8. Diktair Chapter Delapan : Hukuman

22.7K 2.3K 40
                                    

Dengan Langkah terburu-buru Airsya berlari di koridor sekolah, sesekali Airsya melihat jam tangannya, waktu sudah menunjukan hampir pukul Delapan, gara-gara Dikta tidak menjemputnya Airsya menjadi kesiangan seperti ini.

BRUK

Airsya menabrak Sindy yang tengah membawa tumpukan buku pelajaran, hingga berserakan di lantai karena berjatuhan. Sindy langsung berjongkok, dan mengambil buku-buku itu.

Dengan wajah kesalnya Airsya melihat ke arah Sindy, "KALAU JALAN PAKAI MATA DONG!"

Bukannya membantu Airsya malah membentak Sindy.

"Maaf, saya gak sengaja," ucap Sindy.

"Diri lo!" pinta Airsya.

Sindy berdiri, sambil memegang Kembali tumpukan buku tersebut.

"Maaf, Sya."

Airsya menaikan satu alisnya, "Siswi paling rajin di sekolah, tahu nama gue?"

Airsya tertawa, lagi pula memang tidak ada satupun siswa yang tidak mengenalinya. Karena, reputasi Airsya yang nakal tetapi pintar dalam bidang akademi maupun olahraga sudah tersebar luas ke seluruh penjuru sekolah.

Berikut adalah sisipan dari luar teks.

/-- **The fitted slope lies between the extreme pairwise slopes.**  Non-negative weights, `Δ > 0`
(two distinct abscissae carry weight), and every pairwise slope `(yᵢ − yⱼ)/(uᵢ − uⱼ)` (`uᵢ ≠ uⱼ`)
in `[a, b]` ⇒ `fitSlope ∈ [a, b]`: the least-squares slope is the `wᵢwⱼ(uᵢ − uⱼ)²`-weighted mean
of the pairwise slopes. -/
theorem fitSlope_mem_Icc_of_pairSlopes {a b : ℝ} (hw : ∀ i ∈ t, 0 ≤ w i)
    (hD : 0 < fitDet t w u)
    (ha : ∀ i ∈ t, ∀ j ∈ t, u i ≠ u j → a ≤ (y i - y j) / (u i - u j))
    (hb : ∀ i ∈ t, ∀ j ∈ t, u i ≠ u j → (y i - y j) / (u i - u j) ≤ b) :
    fitSlope t w u y ∈ Set.Icc a b := by
  have key : ∀ i ∈ t, ∀ j ∈ t, a * (u i - u j) ^ 2 ≤ (u i - u j) * (y i - y j)
      ∧ (u i - u j) * (y i - y j) ≤ b * (u i - u j) ^ 2 := by
    intro i hi j hj
    by_cases hu : u i = u j
    · simp [hu]
    · have hne : u i - u j ≠ 0 := sub_ne_zero.mpr hu
      have e : (u i - u j) * (y i - y j) = (y i - y j) / (u i - u j) * (u i - u j) ^ 2 := by
        field_simp
      rw [e]
      exact ⟨mul_le_mul_of_nonneg_right (ha i hi j hj hu) (sq_nonneg _),
        mul_le_mul_of_nonneg_right (hb i hi j hj hu) (sq_nonneg _)⟩
  have hN := two_mul_fitNum t w u y
  have hΔ := two_mul_fitDet t w u
  have hlo : a * (2 * fitDet t w u)
      ≤ 2 * (fitS0 t w * fitSxy t w u y - fitSx t w u * fitSy t w y) := by
    rw [hΔ, hN, mul_sum]
    refine sum_le_sum fun i hi => ?_
    rw [mul_sum]
    refine sum_le_sum fun j hj => ?_
    have hww : 0 ≤ w i * w j := mul_nonneg (hw i hi) (hw j hj)
    calc a * (w i * w j * (u i - u j) ^ 2) = w i * w j * (a * (u i - u j) ^ 2) := by ring
      _ ≤ w i * w j * ((u i - u j) * (y i - y j)) :=
          mul_le_mul_of_nonneg_left (key i hi j hj).1 hww
  have hhi : 2 * (fitS0 t w * fitSxy t w u y - fitSx t w u * fitSy t w y)
      ≤ b * (2 * fitDet t w u) := by
    rw [hΔ, hN, mul_sum]
    refine sum_le_sum fun i hi => ?_
    rw [mul_sum]
    refine sum_le_sum fun j hj => ?_
    have hww : 0 ≤ w i * w j := mul_nonneg (hw i hi) (hw j hj)
    calc w i * w j * ((u i - u j) * (y i - y j)) ≤ w i * w j * (b * (u i - u j) ^ 2) :=
          mul_le_mul_of_nonneg_left (key i hi j hj).2 hww
      _ = b * (w i * w j * (u i - u j) ^ 2) := by ring
  unfold fitSlope
  constructor
  · rw [le_div_iff₀ hD]; linarith
  · rw [div_le_iff₀ hD]; linarith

"Hey, calon masa depan." Entah dari mana asalnya, Dikta langsung menghampiri Airsya dan Sindy.

Dikta merangkul Sindy, dengan tersenyum lebar.

"Lebay lo!" cibir Airsya.

"Dih sirik aja lo!" Kata Dikta, tangannya masih merangkul Sindy.

Karena Sindy risi, Sindy langsung menyingkirkan tangan Dikta yang berada di pundaknya.

"Jangan pegang-pegang saya," ujar Sindy, lalu melangkah pergi meninggalkan Dikta yang terdiam.

Airsya tertawa dengan puas, sungguh ini tontonan yang wajib diabadikan.

"Kenapa ketawa lo, Ca?"

Airsya tidak menjawab, ia terus saja tidak berhenti tertawa.

Dikta melipat kedua tanganya di dada, "Mungkin sekarang Sindy nolak gue, tapi gue yakin dua atau tiga hari lagi, dia yang ngejar-ngejar gue."

Mendengar ucapan Dikta Airsya semakin keras tertawa, Dikta memang terlalu percaya diri. Mana mungkin, Sindy siswi paling rajin jatuh hati begitu saja dengan Dikta yang brandalan, dekat saja mungkin Sindy masih mikir-mikir.

"Wah ngeledek lo ya?" Dikta tersenyum tipis dengan sinis.

Airsya menghentikan tawanya, "Katanya cowok paling ganteng di SMA Gunadarma, banyak yang ngantri, mau macarin seluruh penghuni sekolah, tapi deketin satu cewek aja langsung di tolak. Gak kena mental lo, Dik?"

"Dih, emang gue ganteng. Sindy nya aja yang matanya ketutupan sama buku, jadi gantengnya gue gak kelihatan."

"Mangkanya, jangan kepedean! Pacarin aja tuh bu susi." Ledek Airsya.

Dikta tertawa sambil menggelengkan kepalanya, "Wah gila sih lo, masa iya gue suruh jadian sama orang gila."

Airsya tertawa lalu berlari menghindari Dikta, karena habis ini Dikta pasti akan mengelitikin tubuhnya, Airsya paling gatahan kalau sudah di gelitikin Dikta.

Benar saja, Dikta mengejar Airsya. Mereka main kejar-kejaran sampai ke lapangan sekolah, hingga keduanya cape sendiri.

"Dik, udah ya cape," kata Airsya sambil menghembuskan nafasnya dengan cepat.

Dikta tertawa, "Ngaku kalah kan lo sama gue?"

Airsya tidak menjawab pertanyaan Dikta, ia malah tiduran di lapangan. Dikta tersenyum, lalu mengikuti Airsya tiduran di lapangan. Keduanya menatap langit yang mulai terik, matahari mulai memancarkan panasnya.